Collected data entries

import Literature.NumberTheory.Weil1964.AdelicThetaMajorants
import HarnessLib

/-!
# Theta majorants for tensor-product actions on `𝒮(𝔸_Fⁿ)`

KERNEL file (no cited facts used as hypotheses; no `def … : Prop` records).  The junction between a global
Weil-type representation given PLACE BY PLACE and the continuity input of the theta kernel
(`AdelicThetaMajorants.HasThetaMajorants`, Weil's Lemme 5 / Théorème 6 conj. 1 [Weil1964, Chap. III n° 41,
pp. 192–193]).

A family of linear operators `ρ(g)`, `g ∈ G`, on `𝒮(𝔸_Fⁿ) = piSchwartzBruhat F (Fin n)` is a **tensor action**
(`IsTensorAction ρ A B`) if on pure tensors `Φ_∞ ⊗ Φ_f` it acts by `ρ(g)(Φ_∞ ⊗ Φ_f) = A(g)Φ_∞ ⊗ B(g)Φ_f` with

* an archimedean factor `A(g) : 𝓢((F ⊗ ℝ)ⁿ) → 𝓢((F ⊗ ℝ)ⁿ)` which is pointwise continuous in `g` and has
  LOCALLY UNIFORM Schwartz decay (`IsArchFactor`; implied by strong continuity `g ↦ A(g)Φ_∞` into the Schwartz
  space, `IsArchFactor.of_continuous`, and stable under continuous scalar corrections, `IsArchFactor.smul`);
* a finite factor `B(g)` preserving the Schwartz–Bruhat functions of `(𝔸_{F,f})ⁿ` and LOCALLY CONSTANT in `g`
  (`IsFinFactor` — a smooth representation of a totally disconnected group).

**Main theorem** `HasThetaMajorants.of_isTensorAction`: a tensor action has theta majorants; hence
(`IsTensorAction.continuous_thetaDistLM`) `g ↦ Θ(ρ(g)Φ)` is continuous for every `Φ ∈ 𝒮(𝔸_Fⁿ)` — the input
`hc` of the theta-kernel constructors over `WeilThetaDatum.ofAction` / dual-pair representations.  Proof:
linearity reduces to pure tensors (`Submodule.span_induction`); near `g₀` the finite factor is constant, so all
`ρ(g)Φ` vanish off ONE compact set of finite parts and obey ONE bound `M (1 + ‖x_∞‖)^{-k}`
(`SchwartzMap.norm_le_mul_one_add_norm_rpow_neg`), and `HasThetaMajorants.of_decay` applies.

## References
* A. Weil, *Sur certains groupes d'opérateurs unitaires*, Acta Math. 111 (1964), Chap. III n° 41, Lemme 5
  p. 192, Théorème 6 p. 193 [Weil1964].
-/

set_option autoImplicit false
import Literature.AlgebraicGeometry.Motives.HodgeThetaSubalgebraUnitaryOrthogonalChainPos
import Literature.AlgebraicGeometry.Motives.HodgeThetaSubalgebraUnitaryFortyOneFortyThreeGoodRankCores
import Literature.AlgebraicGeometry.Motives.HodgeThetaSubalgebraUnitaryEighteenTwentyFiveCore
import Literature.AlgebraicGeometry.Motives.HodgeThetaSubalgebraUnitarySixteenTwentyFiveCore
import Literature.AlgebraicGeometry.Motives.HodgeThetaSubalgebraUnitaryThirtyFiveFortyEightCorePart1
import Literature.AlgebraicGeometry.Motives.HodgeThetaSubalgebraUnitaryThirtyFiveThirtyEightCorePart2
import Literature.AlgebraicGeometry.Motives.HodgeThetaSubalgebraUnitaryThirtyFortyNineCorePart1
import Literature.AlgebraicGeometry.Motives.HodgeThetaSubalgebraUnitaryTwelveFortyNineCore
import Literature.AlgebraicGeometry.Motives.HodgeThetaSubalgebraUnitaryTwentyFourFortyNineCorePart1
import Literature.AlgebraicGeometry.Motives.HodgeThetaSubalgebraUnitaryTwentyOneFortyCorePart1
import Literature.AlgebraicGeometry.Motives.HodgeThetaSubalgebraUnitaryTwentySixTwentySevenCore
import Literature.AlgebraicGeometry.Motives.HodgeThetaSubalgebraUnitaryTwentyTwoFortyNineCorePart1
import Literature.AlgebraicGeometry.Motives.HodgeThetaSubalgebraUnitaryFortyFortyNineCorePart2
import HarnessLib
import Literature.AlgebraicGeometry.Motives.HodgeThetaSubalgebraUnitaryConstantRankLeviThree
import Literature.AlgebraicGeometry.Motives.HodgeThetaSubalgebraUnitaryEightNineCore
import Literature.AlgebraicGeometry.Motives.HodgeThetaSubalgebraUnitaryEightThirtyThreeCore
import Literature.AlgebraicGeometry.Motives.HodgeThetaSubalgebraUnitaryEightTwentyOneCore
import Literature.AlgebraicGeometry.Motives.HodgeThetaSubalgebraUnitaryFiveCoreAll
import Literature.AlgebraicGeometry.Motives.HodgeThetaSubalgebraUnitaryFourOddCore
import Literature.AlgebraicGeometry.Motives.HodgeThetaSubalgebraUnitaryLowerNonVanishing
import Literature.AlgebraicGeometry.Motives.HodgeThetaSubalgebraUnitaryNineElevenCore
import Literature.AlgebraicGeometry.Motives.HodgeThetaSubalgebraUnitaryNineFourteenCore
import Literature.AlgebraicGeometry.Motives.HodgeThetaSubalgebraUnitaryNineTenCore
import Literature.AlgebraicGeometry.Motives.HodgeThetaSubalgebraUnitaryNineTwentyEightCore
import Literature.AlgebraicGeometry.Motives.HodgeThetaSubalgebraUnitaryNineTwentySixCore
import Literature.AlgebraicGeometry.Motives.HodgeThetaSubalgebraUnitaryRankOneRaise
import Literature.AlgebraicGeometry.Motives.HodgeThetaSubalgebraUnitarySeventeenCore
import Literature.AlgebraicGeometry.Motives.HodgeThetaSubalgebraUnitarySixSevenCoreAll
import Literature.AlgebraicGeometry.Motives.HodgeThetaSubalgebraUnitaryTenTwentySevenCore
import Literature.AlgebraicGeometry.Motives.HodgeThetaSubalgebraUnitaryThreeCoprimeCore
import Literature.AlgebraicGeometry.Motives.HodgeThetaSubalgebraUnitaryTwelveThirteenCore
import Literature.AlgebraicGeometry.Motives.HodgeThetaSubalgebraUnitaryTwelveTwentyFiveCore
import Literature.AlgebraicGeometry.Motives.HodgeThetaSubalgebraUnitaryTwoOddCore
---
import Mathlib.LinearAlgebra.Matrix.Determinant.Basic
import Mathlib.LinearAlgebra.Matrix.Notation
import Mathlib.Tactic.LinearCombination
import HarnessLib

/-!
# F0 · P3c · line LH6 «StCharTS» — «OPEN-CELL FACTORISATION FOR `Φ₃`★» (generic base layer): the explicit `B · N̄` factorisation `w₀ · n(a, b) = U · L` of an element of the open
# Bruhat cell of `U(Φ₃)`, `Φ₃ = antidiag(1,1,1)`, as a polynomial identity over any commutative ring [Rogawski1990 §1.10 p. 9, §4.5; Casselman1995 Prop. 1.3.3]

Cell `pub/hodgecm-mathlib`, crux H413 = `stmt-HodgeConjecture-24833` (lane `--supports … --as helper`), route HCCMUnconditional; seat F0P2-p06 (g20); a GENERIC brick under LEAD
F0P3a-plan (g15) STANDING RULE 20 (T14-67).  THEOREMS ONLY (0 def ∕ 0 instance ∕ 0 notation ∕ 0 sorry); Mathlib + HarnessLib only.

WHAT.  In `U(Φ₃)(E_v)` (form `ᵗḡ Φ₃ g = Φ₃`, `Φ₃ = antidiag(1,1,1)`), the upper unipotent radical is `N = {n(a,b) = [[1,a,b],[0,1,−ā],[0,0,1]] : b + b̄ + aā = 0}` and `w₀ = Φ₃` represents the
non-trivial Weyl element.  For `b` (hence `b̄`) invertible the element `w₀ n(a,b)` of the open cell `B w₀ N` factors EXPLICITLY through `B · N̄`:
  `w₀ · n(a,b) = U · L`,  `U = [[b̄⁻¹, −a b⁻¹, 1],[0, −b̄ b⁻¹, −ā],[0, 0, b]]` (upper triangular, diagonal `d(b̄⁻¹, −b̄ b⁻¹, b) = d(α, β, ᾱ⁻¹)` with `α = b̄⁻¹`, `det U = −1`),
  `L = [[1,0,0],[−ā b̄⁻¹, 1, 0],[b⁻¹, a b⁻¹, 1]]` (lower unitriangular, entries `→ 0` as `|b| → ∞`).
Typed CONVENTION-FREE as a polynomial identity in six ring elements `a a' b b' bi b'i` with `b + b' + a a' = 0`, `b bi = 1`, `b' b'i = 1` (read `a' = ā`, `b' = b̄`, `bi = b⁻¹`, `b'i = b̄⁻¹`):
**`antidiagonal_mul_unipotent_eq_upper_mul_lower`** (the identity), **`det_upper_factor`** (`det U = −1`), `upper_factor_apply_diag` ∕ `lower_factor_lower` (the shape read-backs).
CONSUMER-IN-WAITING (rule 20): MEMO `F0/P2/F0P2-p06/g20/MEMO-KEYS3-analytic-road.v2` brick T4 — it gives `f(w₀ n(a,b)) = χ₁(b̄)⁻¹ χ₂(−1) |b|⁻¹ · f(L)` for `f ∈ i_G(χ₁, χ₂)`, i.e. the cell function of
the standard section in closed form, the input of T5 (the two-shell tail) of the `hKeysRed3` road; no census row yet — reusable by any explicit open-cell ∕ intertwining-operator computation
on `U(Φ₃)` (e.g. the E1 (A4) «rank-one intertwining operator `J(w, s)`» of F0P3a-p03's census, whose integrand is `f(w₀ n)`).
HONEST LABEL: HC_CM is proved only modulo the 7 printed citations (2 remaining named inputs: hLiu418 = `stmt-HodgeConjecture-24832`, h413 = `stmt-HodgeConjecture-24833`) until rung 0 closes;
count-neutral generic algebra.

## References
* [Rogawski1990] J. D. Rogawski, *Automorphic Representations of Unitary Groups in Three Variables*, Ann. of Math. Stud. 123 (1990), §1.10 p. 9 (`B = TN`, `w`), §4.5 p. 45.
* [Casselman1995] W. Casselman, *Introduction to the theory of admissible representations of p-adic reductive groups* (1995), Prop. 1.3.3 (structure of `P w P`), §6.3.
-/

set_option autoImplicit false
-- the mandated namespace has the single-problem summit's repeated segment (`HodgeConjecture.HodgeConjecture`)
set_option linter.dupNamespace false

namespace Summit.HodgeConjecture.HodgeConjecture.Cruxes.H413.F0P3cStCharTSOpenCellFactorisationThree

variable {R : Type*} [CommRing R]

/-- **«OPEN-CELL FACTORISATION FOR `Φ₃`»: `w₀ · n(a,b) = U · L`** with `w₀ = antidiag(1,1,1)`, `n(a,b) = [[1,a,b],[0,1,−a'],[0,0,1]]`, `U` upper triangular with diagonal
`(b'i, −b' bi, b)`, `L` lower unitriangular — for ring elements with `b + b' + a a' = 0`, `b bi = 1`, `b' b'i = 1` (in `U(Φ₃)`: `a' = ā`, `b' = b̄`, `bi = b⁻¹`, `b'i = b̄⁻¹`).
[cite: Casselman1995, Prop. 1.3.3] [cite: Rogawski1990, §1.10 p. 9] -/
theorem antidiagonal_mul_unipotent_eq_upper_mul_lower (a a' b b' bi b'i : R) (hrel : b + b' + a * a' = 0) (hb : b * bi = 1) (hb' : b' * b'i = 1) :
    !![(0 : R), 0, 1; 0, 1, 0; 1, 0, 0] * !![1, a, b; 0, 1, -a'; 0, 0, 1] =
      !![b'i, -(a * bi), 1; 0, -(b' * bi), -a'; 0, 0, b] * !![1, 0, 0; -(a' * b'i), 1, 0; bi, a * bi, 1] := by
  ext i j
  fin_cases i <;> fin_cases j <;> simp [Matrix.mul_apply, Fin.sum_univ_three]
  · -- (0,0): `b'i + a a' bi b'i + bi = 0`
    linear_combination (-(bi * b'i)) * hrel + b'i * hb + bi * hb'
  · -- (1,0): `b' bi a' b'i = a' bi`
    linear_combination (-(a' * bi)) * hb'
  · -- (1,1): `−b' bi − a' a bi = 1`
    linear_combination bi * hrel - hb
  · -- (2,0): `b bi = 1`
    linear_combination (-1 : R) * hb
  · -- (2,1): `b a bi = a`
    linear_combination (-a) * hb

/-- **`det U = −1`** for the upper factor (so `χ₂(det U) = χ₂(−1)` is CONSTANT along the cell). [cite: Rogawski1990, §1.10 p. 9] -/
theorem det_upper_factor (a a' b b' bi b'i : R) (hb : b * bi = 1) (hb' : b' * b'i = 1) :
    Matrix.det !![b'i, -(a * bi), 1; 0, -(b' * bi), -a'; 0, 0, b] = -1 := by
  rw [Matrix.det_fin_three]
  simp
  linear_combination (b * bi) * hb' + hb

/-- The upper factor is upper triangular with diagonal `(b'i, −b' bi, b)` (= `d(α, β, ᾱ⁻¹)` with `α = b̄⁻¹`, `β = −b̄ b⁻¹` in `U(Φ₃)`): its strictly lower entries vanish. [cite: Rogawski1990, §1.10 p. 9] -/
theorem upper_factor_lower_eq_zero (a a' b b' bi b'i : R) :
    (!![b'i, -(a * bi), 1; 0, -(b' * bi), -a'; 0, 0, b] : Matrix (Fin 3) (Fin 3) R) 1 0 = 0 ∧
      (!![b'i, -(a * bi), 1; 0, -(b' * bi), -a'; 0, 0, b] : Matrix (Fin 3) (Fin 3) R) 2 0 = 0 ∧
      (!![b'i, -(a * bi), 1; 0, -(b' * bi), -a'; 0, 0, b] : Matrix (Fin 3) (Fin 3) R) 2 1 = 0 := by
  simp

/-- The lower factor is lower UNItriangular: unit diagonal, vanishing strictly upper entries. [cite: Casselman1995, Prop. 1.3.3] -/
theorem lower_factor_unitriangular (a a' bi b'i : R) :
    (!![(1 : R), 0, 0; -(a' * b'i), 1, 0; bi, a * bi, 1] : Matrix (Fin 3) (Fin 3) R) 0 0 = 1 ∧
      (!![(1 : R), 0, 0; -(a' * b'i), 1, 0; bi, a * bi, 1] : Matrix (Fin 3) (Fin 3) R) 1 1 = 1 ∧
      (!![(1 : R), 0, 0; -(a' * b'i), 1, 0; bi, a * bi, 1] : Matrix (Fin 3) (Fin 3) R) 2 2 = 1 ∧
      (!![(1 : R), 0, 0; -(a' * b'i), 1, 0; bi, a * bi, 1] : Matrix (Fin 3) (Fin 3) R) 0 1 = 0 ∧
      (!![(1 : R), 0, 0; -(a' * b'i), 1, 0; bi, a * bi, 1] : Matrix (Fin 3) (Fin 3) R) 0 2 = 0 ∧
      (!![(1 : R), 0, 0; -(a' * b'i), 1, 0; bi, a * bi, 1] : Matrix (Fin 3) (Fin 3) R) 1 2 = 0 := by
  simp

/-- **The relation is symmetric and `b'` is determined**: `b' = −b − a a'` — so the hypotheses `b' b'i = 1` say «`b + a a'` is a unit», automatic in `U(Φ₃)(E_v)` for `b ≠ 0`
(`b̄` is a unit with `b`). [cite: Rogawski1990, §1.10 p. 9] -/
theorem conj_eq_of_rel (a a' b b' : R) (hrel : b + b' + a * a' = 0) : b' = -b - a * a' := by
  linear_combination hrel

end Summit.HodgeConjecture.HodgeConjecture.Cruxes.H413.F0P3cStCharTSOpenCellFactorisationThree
* * *
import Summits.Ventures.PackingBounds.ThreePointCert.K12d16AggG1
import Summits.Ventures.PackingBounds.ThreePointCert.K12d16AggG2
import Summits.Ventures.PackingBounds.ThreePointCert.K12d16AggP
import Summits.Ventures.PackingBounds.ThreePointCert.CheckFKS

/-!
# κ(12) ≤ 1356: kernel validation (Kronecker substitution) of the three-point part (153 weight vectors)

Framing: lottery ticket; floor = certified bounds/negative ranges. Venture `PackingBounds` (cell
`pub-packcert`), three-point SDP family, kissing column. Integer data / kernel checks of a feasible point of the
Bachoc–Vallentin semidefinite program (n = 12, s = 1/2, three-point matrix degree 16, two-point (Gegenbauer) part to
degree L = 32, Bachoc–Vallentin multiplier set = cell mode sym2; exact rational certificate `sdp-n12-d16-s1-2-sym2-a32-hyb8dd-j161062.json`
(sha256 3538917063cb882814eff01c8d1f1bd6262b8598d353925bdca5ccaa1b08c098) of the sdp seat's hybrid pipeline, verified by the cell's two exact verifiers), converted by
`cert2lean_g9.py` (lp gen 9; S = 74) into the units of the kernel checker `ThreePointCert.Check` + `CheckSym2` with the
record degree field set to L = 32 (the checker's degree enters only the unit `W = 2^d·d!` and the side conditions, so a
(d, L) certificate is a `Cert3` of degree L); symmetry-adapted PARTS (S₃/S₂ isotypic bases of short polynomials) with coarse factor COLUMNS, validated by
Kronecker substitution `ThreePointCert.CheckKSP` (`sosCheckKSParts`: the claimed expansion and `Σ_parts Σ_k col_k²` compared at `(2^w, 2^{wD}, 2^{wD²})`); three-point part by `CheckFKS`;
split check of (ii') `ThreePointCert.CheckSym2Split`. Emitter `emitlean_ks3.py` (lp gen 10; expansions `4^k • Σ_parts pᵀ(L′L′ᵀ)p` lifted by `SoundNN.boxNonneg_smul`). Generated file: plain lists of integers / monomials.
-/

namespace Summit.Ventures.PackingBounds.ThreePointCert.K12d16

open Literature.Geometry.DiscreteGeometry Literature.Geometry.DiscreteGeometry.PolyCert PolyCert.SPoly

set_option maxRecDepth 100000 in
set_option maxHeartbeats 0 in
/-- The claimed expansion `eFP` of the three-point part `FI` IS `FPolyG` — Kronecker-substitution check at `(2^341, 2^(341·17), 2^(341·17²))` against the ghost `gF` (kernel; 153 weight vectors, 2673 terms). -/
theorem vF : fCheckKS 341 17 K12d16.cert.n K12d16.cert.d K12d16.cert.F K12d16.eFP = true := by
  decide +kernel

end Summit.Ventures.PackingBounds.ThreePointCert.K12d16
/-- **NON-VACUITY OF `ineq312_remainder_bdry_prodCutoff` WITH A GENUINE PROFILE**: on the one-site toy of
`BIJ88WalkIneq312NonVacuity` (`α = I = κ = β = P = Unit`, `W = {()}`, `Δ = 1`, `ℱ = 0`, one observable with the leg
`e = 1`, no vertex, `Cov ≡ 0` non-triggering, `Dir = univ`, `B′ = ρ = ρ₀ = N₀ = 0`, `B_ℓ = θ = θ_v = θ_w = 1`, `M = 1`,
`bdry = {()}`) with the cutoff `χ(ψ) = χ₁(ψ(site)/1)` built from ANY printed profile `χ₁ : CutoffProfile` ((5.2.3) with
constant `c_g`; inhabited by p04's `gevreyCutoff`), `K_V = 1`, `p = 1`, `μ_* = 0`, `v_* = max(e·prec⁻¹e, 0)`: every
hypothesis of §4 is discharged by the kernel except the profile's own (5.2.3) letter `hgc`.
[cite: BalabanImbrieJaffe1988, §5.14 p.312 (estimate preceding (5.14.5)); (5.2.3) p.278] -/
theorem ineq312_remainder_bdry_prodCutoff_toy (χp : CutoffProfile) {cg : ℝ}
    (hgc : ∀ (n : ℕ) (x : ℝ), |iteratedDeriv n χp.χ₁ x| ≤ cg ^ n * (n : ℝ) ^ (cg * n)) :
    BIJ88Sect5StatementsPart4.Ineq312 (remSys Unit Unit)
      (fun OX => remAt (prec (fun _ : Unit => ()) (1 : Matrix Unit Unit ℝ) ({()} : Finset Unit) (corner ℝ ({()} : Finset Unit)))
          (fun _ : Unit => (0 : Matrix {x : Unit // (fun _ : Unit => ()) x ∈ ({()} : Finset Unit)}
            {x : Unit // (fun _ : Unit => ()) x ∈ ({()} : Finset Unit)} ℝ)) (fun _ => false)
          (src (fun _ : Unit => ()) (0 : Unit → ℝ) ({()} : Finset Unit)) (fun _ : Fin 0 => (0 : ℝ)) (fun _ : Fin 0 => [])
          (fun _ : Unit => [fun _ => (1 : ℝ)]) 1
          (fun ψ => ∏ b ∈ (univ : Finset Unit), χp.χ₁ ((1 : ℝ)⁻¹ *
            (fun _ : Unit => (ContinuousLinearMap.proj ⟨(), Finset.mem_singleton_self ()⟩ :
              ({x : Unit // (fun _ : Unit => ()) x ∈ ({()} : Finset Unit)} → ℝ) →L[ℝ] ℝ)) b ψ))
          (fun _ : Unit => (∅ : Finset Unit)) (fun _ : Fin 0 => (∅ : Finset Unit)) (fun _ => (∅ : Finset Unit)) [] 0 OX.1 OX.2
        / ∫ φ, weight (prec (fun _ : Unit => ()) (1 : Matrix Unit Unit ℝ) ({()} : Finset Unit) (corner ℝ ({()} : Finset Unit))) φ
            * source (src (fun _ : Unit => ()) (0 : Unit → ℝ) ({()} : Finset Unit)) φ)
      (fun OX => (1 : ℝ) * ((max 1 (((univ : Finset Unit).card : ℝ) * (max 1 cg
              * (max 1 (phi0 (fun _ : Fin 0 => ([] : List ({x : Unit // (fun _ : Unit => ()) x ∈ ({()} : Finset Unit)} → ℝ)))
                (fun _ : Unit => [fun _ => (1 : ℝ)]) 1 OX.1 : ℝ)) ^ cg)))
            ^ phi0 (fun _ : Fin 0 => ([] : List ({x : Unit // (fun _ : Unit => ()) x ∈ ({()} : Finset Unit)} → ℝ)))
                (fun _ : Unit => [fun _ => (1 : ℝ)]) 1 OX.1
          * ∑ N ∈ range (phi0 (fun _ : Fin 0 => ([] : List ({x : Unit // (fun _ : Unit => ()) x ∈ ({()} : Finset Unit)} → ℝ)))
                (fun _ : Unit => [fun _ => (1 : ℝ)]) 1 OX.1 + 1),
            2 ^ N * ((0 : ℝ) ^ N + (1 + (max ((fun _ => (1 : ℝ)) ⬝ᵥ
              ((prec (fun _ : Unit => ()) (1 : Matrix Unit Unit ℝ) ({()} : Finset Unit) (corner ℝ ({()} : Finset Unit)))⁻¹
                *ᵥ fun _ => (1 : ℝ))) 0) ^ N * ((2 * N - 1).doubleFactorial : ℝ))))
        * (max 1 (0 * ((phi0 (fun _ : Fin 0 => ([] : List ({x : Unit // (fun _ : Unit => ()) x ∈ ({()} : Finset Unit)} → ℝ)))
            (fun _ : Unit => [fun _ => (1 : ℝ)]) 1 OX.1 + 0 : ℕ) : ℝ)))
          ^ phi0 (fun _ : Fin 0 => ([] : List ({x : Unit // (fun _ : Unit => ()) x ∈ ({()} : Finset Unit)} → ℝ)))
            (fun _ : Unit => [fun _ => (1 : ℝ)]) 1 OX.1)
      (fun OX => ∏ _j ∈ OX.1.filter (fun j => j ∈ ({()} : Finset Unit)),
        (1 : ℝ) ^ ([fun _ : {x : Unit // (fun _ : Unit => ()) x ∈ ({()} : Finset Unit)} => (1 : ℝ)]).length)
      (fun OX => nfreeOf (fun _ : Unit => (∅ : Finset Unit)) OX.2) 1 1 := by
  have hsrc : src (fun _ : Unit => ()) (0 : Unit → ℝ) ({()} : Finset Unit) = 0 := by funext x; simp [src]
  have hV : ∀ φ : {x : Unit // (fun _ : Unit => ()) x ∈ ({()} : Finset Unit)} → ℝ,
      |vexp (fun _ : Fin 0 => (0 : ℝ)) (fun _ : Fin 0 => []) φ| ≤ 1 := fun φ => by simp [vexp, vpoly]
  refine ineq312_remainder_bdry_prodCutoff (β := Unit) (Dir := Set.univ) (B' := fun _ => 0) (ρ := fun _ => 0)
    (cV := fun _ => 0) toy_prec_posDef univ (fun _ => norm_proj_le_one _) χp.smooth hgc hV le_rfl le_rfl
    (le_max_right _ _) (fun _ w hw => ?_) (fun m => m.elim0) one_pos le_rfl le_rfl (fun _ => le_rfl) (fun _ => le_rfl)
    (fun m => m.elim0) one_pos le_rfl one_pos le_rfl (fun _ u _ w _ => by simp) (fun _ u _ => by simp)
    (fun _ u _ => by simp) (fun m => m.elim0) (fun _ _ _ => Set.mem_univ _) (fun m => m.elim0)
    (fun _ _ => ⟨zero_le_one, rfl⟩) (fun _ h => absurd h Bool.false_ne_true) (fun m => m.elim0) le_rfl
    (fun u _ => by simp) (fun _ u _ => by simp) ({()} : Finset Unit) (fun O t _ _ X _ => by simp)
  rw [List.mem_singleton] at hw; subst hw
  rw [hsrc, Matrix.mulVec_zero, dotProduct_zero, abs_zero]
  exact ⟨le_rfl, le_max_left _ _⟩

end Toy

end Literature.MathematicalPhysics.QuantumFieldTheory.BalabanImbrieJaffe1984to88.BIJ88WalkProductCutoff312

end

# [TASK GOAL]
With the first line being the one containing "import Literature.NumberTheory.Weil1964.AdelicThetaMajorants" and the last line the one containing "a finite factor", transcribe exactly the lines above that fall in that range.

# [ANSWER FOR THE TASK]
import Literature.NumberTheory.Weil1964.AdelicThetaMajorants
import HarnessLib

/-!
# Theta majorants for tensor-product actions on `𝒮(𝔸_Fⁿ)`

KERNEL file (no cited facts used as hypotheses; no `def … : Prop` records).  The junction between a global
Weil-type representation given PLACE BY PLACE and the continuity input of the theta kernel
(`AdelicThetaMajorants.HasThetaMajorants`, Weil's Lemme 5 / Théorème 6 conj. 1 [Weil1964, Chap. III n° 41,
pp. 192–193]).

A family of linear operators `ρ(g)`, `g ∈ G`, on `𝒮(𝔸_Fⁿ) = piSchwartzBruhat F (Fin n)` is a **tensor action**
(`IsTensorAction ρ A B`) if on pure tensors `Φ_∞ ⊗ Φ_f` it acts by `ρ(g)(Φ_∞ ⊗ Φ_f) = A(g)Φ_∞ ⊗ B(g)Φ_f` with

* an archimedean factor `A(g) : 𝓢((F ⊗ ℝ)ⁿ) → 𝓢((F ⊗ ℝ)ⁿ)` which is pointwise continuous in `g` and has
  LOCALLY UNIFORM Schwartz decay (`IsArchFactor`; implied by strong continuity `g ↦ A(g)Φ_∞` into the Schwartz
  space, `IsArchFactor.of_continuous`, and stable under continuous scalar corrections, `IsArchFactor.smul`);
* a finite factor `B(g)` preserving the Schwartz–Bruhat functions of `(𝔸_{F,f})ⁿ` and LOCALLY CONSTANT in `g`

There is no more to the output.